● **EXERCISE AIM**: Scan the entries for "stmt". Every line that holds it is to be copied.

● **DATA SUPPLIED**:

import Summits.BirchSwinnertonDyer.BirchSwinnertonDyer.Theorems.PrintCf2RamifiedOffTYZMoverSquaresSix
import Summits.BirchSwinnertonDyer.BirchSwinnertonDyer.Theorems.PrintCf2RamifiedOffTYZMoverBlockForm
import Summits.BirchSwinnertonDyer.BirchSwinnertonDyer.Theorems.PrintCf2RamifiedOffTYZMoverKummerBits
import HarnessLib

/-!
# Crux `PrintCf2.RamifiedOffTYZOfFacts` (stmt-BirchSwinnertonDyer-20509), line `offtyz-v7`, LEAD cycle 9 (cruxlead-20509 g8):
# THE CHARACTER `χ_d` OF A CM BLOCK WITHOUT ANY RING CLASS GROUP, AND THE FROBENIUS ROWS OF A BLOCK `d ≡ 6 (mod 8)`

THEOREMS ONLY (no `def`, no named fact, no `sorry`), `--supports stmt-BirchSwinnertonDyer-20509`; step (E2′) of the even mover programme
(crux workfile `Lines/offtyz_v7_SevenSector.md` §9).

SETTING.  `D : GenusPointData n`, `n` square-free, a CM block `d ∣ n` with `D.CMBlockSpec d z Φ ΓH ΓH' σ c` (so `d ≡ 5` or `6 (mod 8)`), and
`χ_d(g) := [(g·g)^{g(d)} σ⁻¹ ∈ Gal(ℍ′_n/H′_d)]` for `g ∈ Gal(ℍ′_n/K_d)` — by `galPt_mul_self_Z_eq_add_ite_all` (p703022) the indicator of
«`g·g` moves `Z(d)`».
* §1 **`χ_d` IS ADDITIVE on `Gal(ℍ′_n/K_d)`, with NO ring class dictionary** (`chi_mul_of_cmBlockSpec`): `g·g` is trivial on `L_d(i)`, so THEOREM B
  (`galPt_genusPeriod_dichotomy_of_cmBlockSpec_all`) puts `(g·g)^{g(d)}` in `Γ′ ∪ σΓ′` (`Γ′ = Gal(ℍ′_n/H′_d)`); `K_d`-automorphisms commute modulo `Γ′`
  ((G3)), so `(gh·gh)^{g(d)} ≡ (gg)^{g(d)}(hh)^{g(d)}`, and `[ab ≡ σ] = [a ≡ σ] + [b ≡ σ]` on `{1, σ̄}`.  (g7's `chi_mul` needed `Pic(𝒪₂)` and `d ≡ 5`.)
  `χ_d` kills every `L_d(i)`-trivial element (`chi_eq_zero_of_trivialOnL_of_cmBlockSpec`) and every involution modulo `Γ′`
  (`chi_eq_zero_of_mul_self_mem_of_cmBlockSpec`); and `χ_d(θ) = [g(d) odd]` for any `θ` with `θθσ⁻¹ ∈ Γ′` (`chi_theta_iff`; for `d ≡ 6` this is
  TYZ's `σ_{1+ϖ}`, `ThetaBlockSpec`).
* §2 **Frobenius rows** (`bits_eq_row_of_frobenius_six`): for `d = 2·q₁⋯q_m` and the Frobenius element `φ_j` of the ramified prime `𝔭_{q_j}` in the
  conductor-`4` ring class field (the printed sentence (F1)–(F3) with conductor `4`, taken as a hypothesis `hFrob` pending its display), the bit vector
  `([φ_j moves i√−q_i])_i ; [φ_j moves i√−2])` is the `j`-th row of `N_d := [[A_d + D₋₂, z_d], [0, 0]]` (`z = ((2/q)₊)`, index `Fin m ⊕ Unit`).
The block form itself (`χ_d = kerSum N_d · x_d` in the genus regime) is the sequel `…MoverBlockFormSix`.
BSD is not proved by any of this; no class is closed by this file.

References: [cite: TianYuanZhang2017, §3.1 (p0011 L1–L13, L53–L64), Prop. 3.2 (2) (p0010 L111–L113), Thm. 3.6 (2) (p0012 L31–L33), proof of Lemma 3.21
(p0020 L50–L63)]; [cite: Cox2013, §5.C Lemma 5.19 and (5.22), §9.A (pp. 180–181)]; [cite: HeathBrown1994SelmerCongruentII, Appendix (Monsky), typescript
p. 41 L20–L36]; crux notes `Lines/offtyz_v7_SevenSector.md` §9, `Lines/offtyz_v7_QForm.md` §8.
-/

noncomputable section

open scoped Classical NumberField

open WeierstrassCurve WeierstrassCurve.Affine Finset Matrix Literature.NumberTheory.EllipticCurves
  Literature.NumberTheory.EllipticCurves.TianYuanZhang2017
  Literature.NumberTheory.EllipticCurves.TianYuanZhang2017.W2
  Literature.NumberTheory.EllipticCurves.HeathBrown1994
  Literature.NumberTheory.EllipticCurves.HeathBrown1994.Families
  Literature.NumberTheory.EllipticCurves.Smith2016
  Summit.BirchSwinnertonDyer.Rank1Residual.P2.GenusPeriodTransferLayer
  Summit.BirchSwinnertonDyer.PrintCf2.QForm

set_option autoImplicit false

namespace Summit.BirchSwinnertonDyer.PrintCf2.MoverAssembly

variable {n : ℕ} (D : GenusPointData n)

/-! ## §1 `χ_d` is additive on every CM block — no ring class group -/

section Character

variable {d : ℕ} {z : APoint D.H} {Φ : Finset (D.H ≃ₐ[ℚ] D.H)} {ΓH ΓH' : Subgroup (D.H ≃ₐ[ℚ] D.H)} {σ c : D.H ≃ₐ[ℚ] D.H}

/-- In a group, membership `x·σ⁻¹ ∈ Γ′` for a NORMAL subgroup `Γ′` is the equation `x̄ = σ̄` in the quotient. [folklore] -/
theorem mul_inv_mem_iff_mk_eq {G : Type*} [Group G] (N : Subgroup G) [N.Normal] (x y : G) :
    x * y⁻¹ ∈ N ↔ (QuotientGroup.mk' N) x = (QuotientGroup.mk' N) y := by
  rw [QuotientGroup.mk'_apply, QuotientGroup.mk'_apply, QuotientGroup.eq_iff_div_mem, div_eq_mul_inv]

/-- **The class of `(g·g)^{g(d)}` modulo `Gal(ℍ′_n/H′_d)` is `1` or `σ̄`**, for EVERY automorphism `g` of `ℍ′_n` (its square is trivial on `L_d(i)`;
THEOREM B on every CM block). [cite: TianYuanZhang2017, Prop. 3.2 (1)(2), Thm. 3.6 (1)(2), proof of Lemma 3.21 (p0020 L55–L62)] -/
theorem mul_self_pow_gK_mem_or (hd : d ∈ n.divisors) (hd1 : 1 < d) (h : D.CMBlockSpec d z Φ ΓH ΓH' σ c) (g : D.H ≃ₐ[ℚ] D.H) :
    (g * g) ^ gK d ∈ ΓH' ∨ (g * g) ^ gK d * σ⁻¹ ∈ ΓH' :=
  (galPt_genusPeriod_dichotomy_of_cmBlockSpec_all D hd1 h (trivialOnL_mul_self_of_mem_divisors D g hd)).imp And.left And.left

/-- **`χ_d` is ADDITIVE on `Gal(ℍ′_n/K_d)`**: for `g, g′` fixing `√−d`,
`[(gg′·gg′)^{g(d)}σ⁻¹ ∈ Γ′] = [(gg)^{g(d)}σ⁻¹ ∈ Γ′] + [(g′g′)^{g(d)}σ⁻¹ ∈ Γ′]` (`Γ′ = Gal(ℍ′_n/H′_d)`; every CM block, no ring class dictionary).
[cite: TianYuanZhang2017, §3.1 (p0011 L1–L13: Cl′ abelian), Prop. 3.2 (1)(2), proof of Lemma 3.21 (p0020 L55–L62)] -/
theorem chi_mul_of_cmBlockSpec (hd : d ∈ n.divisors) (hd1 : 1 < d) (h : D.CMBlockSpec d z Φ ΓH ΓH' σ c) {g g' : D.H ≃ₐ[ℚ] D.H}
    (hg : g (D.sqrtNeg d) = D.sqrtNeg d) (hg' : g' (D.sqrtNeg d) = D.sqrtNeg d) :
    (if ((g * g') * (g * g')) ^ gK d * σ⁻¹ ∈ ΓH' then (1 : ZMod 2) else 0) =
      (if (g * g) ^ gK d * σ⁻¹ ∈ ΓH' then (1 : ZMod 2) else 0) + (if (g' * g') ^ gK d * σ⁻¹ ∈ ΓH' then (1 : ZMod 2) else 0) := by
  have hσΓ' : σ ∉ ΓH' := sigma_not_mem D ΓH' z σ h.2.2.1.1 h.2.2.2.2.2.1.2.2
  have hgg := mul_self_pow_gK_mem_or D hd hd1 h g
  have hgg' := mul_self_pow_gK_mem_or D hd hd1 h g'
  obtain ⟨-, -, ⟨-, hΓn, hcomm⟩, -, -, ⟨-, hσσ, -⟩, -, -⟩ := h
  haveI hN : ΓH'.Normal := ⟨fun γ hγ x => hΓn x γ hγ⟩
  set φ := QuotientGroup.mk' ΓH' with hφ
  have hone : ∀ x : D.H ≃ₐ[ℚ] D.H, x ∈ ΓH' → φ x = 1 := fun x hx => by
    rw [hφ, QuotientGroup.mk'_apply, QuotientGroup.eq_one_iff]; exact hx
  have hκ1 : φ σ ≠ 1 := fun e => hσΓ' (by rwa [hφ, QuotientGroup.mk'_apply, QuotientGroup.eq_one_iff] at e)
  -- the classes of `(gg)^N`, `(g'g')^N`
  have hcls : ∀ x : D.H ≃ₐ[ℚ] D.H, ((x * x) ^ gK d ∈ ΓH' ∨ (x * x) ^ gK d * σ⁻¹ ∈ ΓH') →
      (φ ((x * x) ^ gK d) = 1 ∨ φ ((x * x) ^ gK d) = φ σ) := by
    intro x hx
    rcases hx with hx | hx
    · exact Or.inl (hone _ hx)
    · exact Or.inr ((mul_inv_mem_iff_mk_eq ΓH' _ _).mp hx)
  -- commutation of `φ g`, `φ g'`
  have hc : Commute (φ g) (φ g') := by
    have h1 : φ (g⁻¹ * g'⁻¹ * g * g') = 1 := hone _ (hcomm g g' hg hg')
    rw [map_mul, map_mul, map_mul, map_inv, map_inv] at h1
    show φ g * φ g' = φ g' * φ g
    calc φ g * φ g' = φ g' * φ g * ((φ g)⁻¹ * (φ g')⁻¹ * φ g * φ g') := by group
      _ = φ g' * φ g := by rw [h1, mul_one]
  have e : φ (((g * g') * (g * g')) ^ gK d) = φ ((g * g) ^ gK d) * φ ((g' * g') ^ gK d) := by
    simp only [map_pow, map_mul]
    have e1 : φ g * φ g' * (φ g * φ g') = (φ g * φ g) * (φ g' * φ g') := by
      calc φ g * φ g' * (φ g * φ g') = φ g * (φ g' * φ g) * φ g' := by group
        _ = φ g * (φ g * φ g') * φ g' := by rw [hc.eq]
        _ = (φ g * φ g) * (φ g' * φ g') := by group
    rw [e1]
    exact ((hc.mul_left hc).mul_right (hc.mul_left hc)).mul_pow (gK d)
  have hκκ : φ σ * φ σ = 1 := by rw [← map_mul]; exact hone _ hσσ
  have hP : ((g * g') * (g * g')) ^ gK d * σ⁻¹ ∈ ΓH' ↔ φ (((g * g') * (g * g')) ^ gK d) = φ σ := mul_inv_mem_iff_mk_eq ΓH' _ _
  have hQ : (g * g) ^ gK d * σ⁻¹ ∈ ΓH' ↔ φ ((g * g) ^ gK d) = φ σ := mul_inv_mem_iff_mk_eq ΓH' _ _
  have hR : (g' * g') ^ gK d * σ⁻¹ ∈ ΓH' ↔ φ ((g' * g') ^ gK d) = φ σ := mul_inv_mem_iff_mk_eq ΓH' _ _
  rcases hcls g hgg with ha | ha <;> rcases hcls g' hgg' with hb | hb
  · have hc1 : φ (((g * g') * (g * g')) ^ gK d) = 1 := by rw [e, ha, hb, mul_one]
    rw [if_neg (fun hm => hκ1 ((hP.mp hm).symm.trans hc1)), if_neg (fun hm => hκ1 ((hQ.mp hm).symm.trans ha)),
      if_neg (fun hm => hκ1 ((hR.mp hm).symm.trans hb)), add_zero]
  · have hc1 : φ (((g * g') * (g * g')) ^ gK d) = φ σ := by rw [e, ha, hb, one_mul]
    rw [if_pos (hP.mpr hc1), if_neg (fun hm => hκ1 ((hQ.mp hm).symm.trans ha)), if_pos (hR.mpr hb), zero_add]
  · have hc1 : φ (((g * g') * (g * g')) ^ gK d) = φ σ := by rw [e, ha, hb, mul_one]
    rw [if_pos (hP.mpr hc1), if_pos (hQ.mpr ha), if_neg (fun hm => hκ1 ((hR.mp hm).symm.trans hb)), add_zero]
  · have hc1 : φ (((g * g') * (g * g')) ^ gK d) = 1 := by rw [e, ha, hb, hκκ]
    rw [if_neg (fun hm => hκ1 ((hP.mp hm).symm.trans hc1)), if_pos (hQ.mpr ha), if_pos (hR.mpr hb)]
    decide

● **WRITTEN RESPONSE**:
# Crux `PrintCf2.RamifiedOffTYZOfFacts` (stmt-BirchSwinnertonDyer-20509), line `offtyz-v7`, LEAD cycle 9 (cruxlead-20509 g8):
THEOREMS ONLY (no `def`, no named fact, no `sorry`), `--supports stmt-BirchSwinnertonDyer-20509`; step (E2′) of the even mover programme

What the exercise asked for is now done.